Hi I have a win xp home desktop and a win xp media center laptop, the pcs are connected wirelessly, and my laptop can see the desktop and it can access its local files and resources but my desktop can't. wheneve i go to my network places the shared folders on my laptop are not there and if i click on view workgroup computers i see the laptop icon but when i doublt click on it i get this message: 

Logon Failure: the user has not been granted the requested logon type at the computer 

can anyone please help ?


----------



## CTSNKY (Aug 7, 2004)

Have you run the Network Setup Wizard on the desktop (Control Panel)?

Is there any firewall software running on your desktop?
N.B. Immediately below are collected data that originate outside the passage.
import Mathlib
import Summits.ValiantsHypothesis.ValiantsHypothesis.Theorems.DivisionGapPerMultiplesHardPushOff
import Literature.Computability.AlgebraicComplexity.ArithCircuitProofs
import Literature.Computability.AlgebraicComplexity.PermanentIrreducible

/-!
# `DivisionGap.PerMultiplesHard` (stmt-ValiantsHypothesis-5068), line `uncharged-face-walk`:
the face `1_G` cuts the complete class on the host out of the cofactor (stub `stub_faceOntoHost`)

For a face `G ⊆ [n]²` let `per_G := ∑_{σ ⊆ G} x^{μ_σ}` be the face permanent.  Let `t` be a
torus-homogeneous cofactor over `ℝ≥0` with margins `(R, C)` (every monomial of `t` has row sums
`R` and column sums `C`) which is COMPLETE on `G` (every `G`-table with margins `(R, C)` is a
monomial of `t`), and assume some `G`-table with margins `(R, C)` exists.  Then there is a nonzero
`t₁` whose support is EXACTLY the set of `G`-tables with margins `(R, C)`, with
`L⁺(per_G · t₁) ≤ L⁺(per_G · t)` for the tree's monotone fan-in-two `complexity` over `ℝ≥0`.

Mechanism.  `t₁ := top_w t` for the indicator weight `w = 1_G`.  The `w`-weight of a monomial
`M` is its mass on `G`, at most its degree `Σ_e M e = Σ_i R i`, with equality iff `supp M ⊆ G`
(`weight_indicator_le`, `weight_indicator_eq_iff`); the `G`-table of the third hypothesis is a
monomial of `t` (completeness) of weight `Σ_i R i`, so `deg_w t = Σ_i R i` and
`supp (top_w t) = {M ∈ supp t : supp M ⊆ G}`, which by completeness and torus-homogeneity is the
set of all `G`-tables with margins `(R, C)`.  Finally `per_G` is `w`-homogeneous of weight `n`
(all `n` cells of a permutation inside `G` lie in `G`), so `top_w (per_G · t) = per_G · top_w t`
(`topComponent_mul`, `topComponent_eq_self_of_isWeightedHomogeneous`) and top components are free
(`complexity_topComponent_le`).

Log (stub-worker): written on the landed `TopComponentFree` / `FaceDescent` / `PushOff` API.
[folklore]
-/

noncomputable section

set_option linter.dupNamespace false

open MvPolynomial Literature.Computability.AlgebraicComplexity
open scoped NNReal BigOperators
open Summit.ValiantsHypothesis.ValiantsHypothesis.Theorems.ZeroOneTransfer.Negative

namespace Summit.ValiantsHypothesis.ValiantsHypothesis.Theorems.DivisionGap.PerMultiplesHard.FaceOntoHost

variable {n : ℕ}

/-! ### The indicator weight `1_G` -/

/-- The `1_G`-weight of a monomial is its mass on `G`. [folklore] -/
theorem weight_indicator (G : Finset (Fin n × Fin n)) (M : (Fin n × Fin n) →₀ ℕ) :
    Finsupp.weight (fun e : Fin n × Fin n => if e ∈ G then (1 : ℕ) else 0) M =
      ∑ e, if e ∈ G then M e else 0 := by
  rw [Finsupp.weight_apply, Finsupp.sum_fintype _ _ (fun e => by simp)]
  exact Finset.sum_congr rfl fun e _ => by split_ifs <;> simp

/-- The mass on `G` is at most the degree. [folklore] -/
theorem weight_indicator_le (G : Finset (Fin n × Fin n)) (M : (Fin n × Fin n) →₀ ℕ) :
    Finsupp.weight (fun e : Fin n × Fin n => if e ∈ G then (1 : ℕ) else 0) M ≤ ∑ e, M e := by
  rw [weight_indicator]
  exact Finset.sum_le_sum fun e _ => by split_ifs <;> simp

/-- The mass on `G` is the degree iff the monomial lives on `G`. [folklore] -/
theorem weight_indicator_eq_iff (G : Finset (Fin n × Fin n)) (M : (Fin n × Fin n) →₀ ℕ) :
    Finsupp.weight (fun e : Fin n × Fin n => if e ∈ G then (1 : ℕ) else 0) M = ∑ e, M e ↔
      M.support ⊆ G := by
  rw [weight_indicator]
  constructor
  · intro h e he
    by_contra heG
    have hlt : ∑ e, (if e ∈ G then M e else 0) < ∑ e, M e := by
      refine Finset.sum_lt_sum (fun e _ => by split_ifs <;> simp) ⟨e, Finset.mem_univ e, ?_⟩
      rw [if_neg heG]
      exact Nat.pos_of_ne_zero (Finsupp.mem_support_iff.1 he)
    exact absurd h hlt.ne
  · intro h
    refine Finset.sum_congr rfl fun e _ => ?_
    split_ifs with heG
    · rfl
    · exact (Finsupp.notMem_support_iff.1 fun he => heG (h he)).symm

/-- The degree of a monomial with row sums `R` is `Σ_i R i`. [folklore] -/
theorem sum_eq_sum_rows {R : Fin n → ℕ} {M : (Fin n × Fin n) →₀ ℕ}
    (hR : ∀ i, ∑ j, M (i, j) = R i) : ∑ e, M e = ∑ i, R i := by
  rw [Fintype.sum_prod_type]
  exact Finset.sum_congr rfl fun i _ => hR i

/-- The face permanent `per_G` is `1_G`-homogeneous of weight `n`: all `n` cells of a permutation
inside `G` lie in `G`. [folklore] -/
theorem isWeightedHomogeneous_facePer_indicator (G : Finset (Fin n × Fin n)) :
    IsWeightedHomogeneous (fun e : Fin n × Fin n => if e ∈ G then (1 : ℕ) else 0)
      (∑ σ ∈ (Finset.univ : Finset (Equiv.Perm (Fin n))).filter (fun σ => ∀ i, (σ i, i) ∈ G),
        monomial (permMonomial σ) (1 : ℝ≥0)) n := by
  refine IsWeightedHomogeneous.sum _ _ n fun ρ hρ => isWeightedHomogeneous_monomial _ _ _ ?_
  have hρG : ∀ i, (ρ i, i) ∈ G := (Finset.mem_filter.1 hρ).2
  rw [FaceDescent.weight_permMonomial]
  calc ∑ i, (fun e : Fin n × Fin n => if e ∈ G then (1 : ℕ) else 0) (ρ i, i)
        = ∑ _i : Fin n, (1 : ℕ) := Finset.sum_congr rfl fun i _ => by
          simp only []
          rw [if_pos (hρG i)]
    _ = n := by simp

/-- Support of a top component: the monomials of `p` of top weighted degree. [folklore] -/
theorem mem_support_topComponent_iff {τ : Type*} (w : τ → ℕ) (p : MvPolynomial τ ℝ≥0)
    (d : τ →₀ ℕ) :
    d ∈ (topComponent w p).support ↔
      d ∈ p.support ∧ Finsupp.weight w d = weightedTotalDegree w p := by
  rw [mem_support_iff, mem_support_iff, coeff_topComponent]
  split_ifs with h
  · simp [h]
  · simp [h]

/-! ### The stub -/

/-- **The face `1_G` cuts the complete class on the host out of the cofactor** (stub
`stub_faceOntoHost` of line `uncharged-face-walk`).  If `t` is torus-homogeneous with margins
`(R, C)`, complete on `G`, and some `G`-table with margins `(R, C)` exists, then
`t₁ := top_{1_G} t ≠ 0` has support exactly the set of `G`-tables with margins `(R, C)` and
`L⁺(per_G · t₁) ≤ L⁺(per_G · t)`. [folklore] -/
theorem stub_faceOntoHost :
    ∀ (n : ℕ) (G : Finset (Fin n × Fin n)) (t : MvPolynomial (Fin n × Fin n) ℝ≥0) (R C : Fin n → ℕ),
      (∀ m ∈ t.support, (∀ i, ∑ j, m (i, j) = R i) ∧ (∀ j, ∑ i, m (i, j) = C j)) →
      (∀ M : (Fin n × Fin n) →₀ ℕ, M.support ⊆ G →
        (∀ i, ∑ j, M (i, j) = R i) → (∀ j, ∑ i, M (i, j) = C j) → M ∈ t.support) →
      (∃ M : (Fin n × Fin n) →₀ ℕ, M.support ⊆ G ∧ (∀ i, ∑ j, M (i, j) = R i) ∧ (∀ j, ∑ i, M (i, j) = C j)) →
      ∃ t₁ : MvPolynomial (Fin n × Fin n) ℝ≥0, t₁ ≠ 0 ∧
        (∀ M : (Fin n × Fin n) →₀ ℕ, M ∈ t₁.support ↔
          M.support ⊆ G ∧ (∀ i, ∑ j, M (i, j) = R i) ∧ (∀ j, ∑ i, M (i, j) = C j)) ∧
        complexity ((∑ σ ∈ (Finset.univ : Finset (Equiv.Perm (Fin n))).filter (fun σ => ∀ i, (σ i, i) ∈ G),
            monomial (permMonomial σ) (1 : ℝ≥0)) * t₁) ≤
          complexity ((∑ σ ∈ (Finset.univ : Finset (Equiv.Perm (Fin n))).filter (fun σ => ∀ i, (σ i, i) ∈ G),
            monomial (permMonomial σ) (1 : ℝ≥0)) * t) := by
  intro n G t R C htor hcomp hex
  obtain ⟨M₀, hM₀G, hM₀R, hM₀C⟩ := hex
  -- the `G`-table is a monomial of `t` (completeness), so `t ≠ 0`
  have hM₀t : M₀ ∈ t.support := hcomp M₀ hM₀G hM₀R hM₀C
  have ht : t ≠ 0 := support_nonempty.1 ⟨M₀, hM₀t⟩
  -- the top `1_G`-degree of `t` is `Σ_i R i`
  have hdeg : weightedTotalDegree (fun e : Fin n × Fin n => if e ∈ G then (1 : ℕ) else 0) t =
      ∑ i, R i := by
    refine le_antisymm (Finset.sup_le fun d hd => ?_) ?_
    · exact (weight_indicator_le G d).trans_eq (sum_eq_sum_rows (htor d hd).1)
    · have h := le_weightedTotalDegree (fun e : Fin n × Fin n => if e ∈ G then (1 : ℕ) else 0) hM₀t
      rwa [(weight_indicator_eq_iff G M₀).2 hM₀G, sum_eq_sum_rows hM₀R] at h
  refine ⟨topComponent (fun e : Fin n × Fin n => if e ∈ G then (1 : ℕ) else 0) t,
    topComponent_ne_zero _ ht, fun M => ?_, ?_⟩
  · -- the support of the top component is the complete class on `G`
    rw [mem_support_topComponent_iff, hdeg]
    constructor
    · rintro ⟨hMt, hw⟩
      obtain ⟨hR, hC⟩ := htor M hMt
      rw [← sum_eq_sum_rows hR] at hw
      exact ⟨(weight_indicator_eq_iff G M).1 hw, hR, hC⟩
    · rintro ⟨hMG, hR, hC⟩
      refine ⟨hcomp M hMG hR hC, ?_⟩
      rw [(weight_indicator_eq_iff G M).2 hMG, sum_eq_sum_rows hR]
  · -- free: top components are multiplicative and `per_G` is `1_G`-homogeneous
    have h := complexity_topComponent_le (fun e : Fin n × Fin n => if e ∈ G then (1 : ℕ) else 0)
      ((∑ σ ∈ (Finset.univ : Finset (Equiv.Perm (Fin n))).filter (fun σ => ∀ i, (σ i, i) ∈ G),
        monomial (permMonomial σ) (1 : ℝ≥0)) * t)
    rwa [topComponent_mul, topComponent_eq_self_of_isWeightedHomogeneous _
      (isWeightedHomogeneous_facePer_indicator G)] at h

end Summit.ValiantsHypothesis.ValiantsHypothesis.Theorems.DivisionGap.PerMultiplesHard.FaceOntoHost

end
/-- ★★ **THE TWISTED 4-CYCLE LEMMA FOR FOUR LINKS**: for linear isometries `W₀₁, W₁₂, W₂₃, W₃₀` (the transporters around a plaquette) whose holonomy `W = W₀₁W₁₂W₂₃W₃₀` satisfies
`Re⟪u, Wu⟫ ≤ γ‖u‖²`: `λ(γ)·(‖a₀‖²+‖a₁‖²+‖a₂‖²+‖a₃‖²) ≤ ‖a₀−W₀₁a₁‖² + ‖a₁−W₁₂a₂‖² + ‖a₂−W₂₃a₃‖² + ‖a₃−W₃₀a₀‖²` (gauge-fix `b₁ = W₀₁a₁`, `b₂ = W₀₁W₁₂a₂`, `b₃ = W₀₁W₁₂W₂₃a₃`;
isometries preserve every norm involved). [cite: DodziukMathai2006, Cor 1.3 §1; Balaban1985BackgroundPropagators, (3.23) p.394] -/
theorem twisted_cycle_four_ge_links (W₀₁ W₁₂ W₂₃ W₃₀ : E →ₗᵢ[𝕜] E) {γ : ℝ}
    (hγ : ∀ u, RCLike.re ⟪u, (W₀₁.comp (W₁₂.comp (W₂₃.comp W₃₀))) u⟫_𝕜 ≤ γ * ‖u‖ ^ 2) (a₀ a₁ a₂ a₃ : E) :
    plaqGap γ * (‖a₀‖ ^ 2 + ‖a₁‖ ^ 2 + ‖a₂‖ ^ 2 + ‖a₃‖ ^ 2)
      ≤ ‖a₀ - W₀₁ a₁‖ ^ 2 + ‖a₁ - W₁₂ a₂‖ ^ 2 + ‖a₂ - W₂₃ a₃‖ ^ 2 + ‖a₃ - W₃₀ a₀‖ ^ 2 := by
  have h := twisted_cycle_four_ge (W₀₁.comp (W₁₂.comp (W₂₃.comp W₃₀))) hγ a₀ (W₀₁ a₁) (W₀₁ (W₁₂ a₂)) (W₀₁ (W₁₂ (W₂₃ a₃)))
  have n1 : ‖W₀₁ a₁‖ = ‖a₁‖ := W₀₁.norm_map a₁
  have n2 : ‖W₀₁ (W₁₂ a₂)‖ = ‖a₂‖ := by rw [W₀₁.norm_map, W₁₂.norm_map]
  have n3 : ‖W₀₁ (W₁₂ (W₂₃ a₃))‖ = ‖a₃‖ := by rw [W₀₁.norm_map, W₁₂.norm_map, W₂₃.norm_map]
  have d1 : ‖W₀₁ a₁ - W₀₁ (W₁₂ a₂)‖ = ‖a₁ - W₁₂ a₂‖ := by rw [← map_sub, W₀₁.norm_map]
  have d2 : ‖W₀₁ (W₁₂ a₂) - W₀₁ (W₁₂ (W₂₃ a₃))‖ = ‖a₂ - W₂₃ a₃‖ := by rw [← map_sub, ← map_sub, W₀₁.norm_map, W₁₂.norm_map]
  have d3 : ‖W₀₁ (W₁₂ (W₂₃ a₃)) - (W₀₁.comp (W₁₂.comp (W₂₃.comp W₃₀))) a₀‖ = ‖a₃ - W₃₀ a₀‖ := by
    simp only [LinearIsometry.coe_comp, Function.comp_apply]
    rw [← map_sub, ← map_sub, ← map_sub, W₀₁.norm_map, W₁₂.norm_map, W₂₃.norm_map]
  rw [n1, n2, n3, d1, d2, d3] at h
  exact h

end Cycle

/-! ## §3 The scalar (`U(1)`) reading of the hypothesis -/

section Scalar

variable {𝕜 : Type*} [RCLike 𝕜] {E : Type*} [NormedAddCommGroup E] [InnerProductSpace 𝕜 E]

/-- For a scalar holonomy `W = w·1` (`U(1)` links): `Re⟪u, w•u⟫ = Re w·‖u‖²`, so the numerical-range hypothesis holds with `γ = Re w` (`= cos θ` for `w = e^{iθ}`), with EQUALITY. [folklore] -/
theorem re_inner_smul_self (w : 𝕜) (u : E) : RCLike.re ⟪u, w • u⟫_𝕜 = RCLike.re w * ‖u‖ ^ 2 := by
  rw [inner_smul_right, inner_self_eq_norm_sq_to_K]
  rw [show (w * ((‖u‖ : 𝕜) ^ 2)) = w * (((‖u‖ ^ 2 : ℝ) : 𝕜)) by push_cast; ring, RCLike.re_mul_ofReal]

/-- Multiplication by a unit scalar as a linear isometry of `E`. [folklore] -/
def smulIsometry (w : 𝕜) (hw : ‖w‖ = 1) : E →ₗᵢ[𝕜] E where
  toLinearMap := w • LinearMap.id
  norm_map' := fun u => by simp [norm_smul, hw]

omit [InnerProductSpace 𝕜 E] in
/-- `smulIsometry w u = w • u`. [folklore] -/
@[simp] theorem smulIsometry_apply [InnerProductSpace 𝕜 E] (w : 𝕜) (hw : ‖w‖ = 1) (u : E) : smulIsometry w hw u = w • u := rfl

/-- ★ THE SCALAR 4-CYCLE: for a unit scalar holonomy `w`, `λ(Re w)·Σ‖a_i‖² ≤ ‖a−b₁‖²+‖b₁−b₂‖²+‖b₂−b₃‖²+‖b₃−w•a‖²` (for `w = e^{iθ}`, `|θ| ≤ π`: `λ = 2 − 2cos(θ∕4)` by `plaqGap_cos`).
[cite: DodziukMathai2006, Cor 1.3 §1] -/
theorem twisted_cycle_four_ge_scalar {w : 𝕜} (hw : ‖w‖ = 1) (a b₁ b₂ b₃ : E) :
    plaqGap (RCLike.re w) * (‖a‖ ^ 2 + ‖b₁‖ ^ 2 + ‖b₂‖ ^ 2 + ‖b₃‖ ^ 2)
      ≤ ‖a - b₁‖ ^ 2 + ‖b₁ - b₂‖ ^ 2 + ‖b₂ - b₃‖ ^ 2 + ‖b₃ - w • a‖ ^ 2 := by
  have h := twisted_cycle_four_ge (smulIsometry (E := E) w hw) (γ := RCLike.re w) (fun u => by rw [smulIsometry_apply, re_inner_smul_self]) a b₁ b₂ b₃
  rwa [smulIsometry_apply] at h

end Scalar

end Summit.QuantumFields.YangMills.BalabanUVNodes.N15KingModelRung.Curvature

end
Both of these items should be addressed.


----------



## johnwill (Sep 26, 2002)

Logon failure: the user has not been granted the requested logon type at this computer 

If you see this message the following should be done on the computer containing the shared files: 

Download the following and install it 

Windows Server 2003 Resource Kit Tools 
http://go.microsoft.com/fwlink/?LinkId=4544 

after installation is complete, click on: Start, All Programs, Windows Resource Kit Tools, Command Shell 

Then enter the following commands. (Attention: they are case sensitive.) 

net user guest /active:yes 
ntrights +r SeNetworkLogonRight -u Guest 
ntrights -r SeDenyNetworkLogonRight -u Guest 

The first command enables network access for Guest, the two subsequent ones change two different policies to allow network access for Guest.


----------



## CTSNKY (Aug 7, 2004)

I don't think Windows Server is in play here.......


----------



## johnwill (Sep 26, 2002)

This repair works for standard Windows, not just server. I've used it a number of times.


----------



## CTSNKY (Aug 7, 2004)

If you say it, I believe it, jw.


----------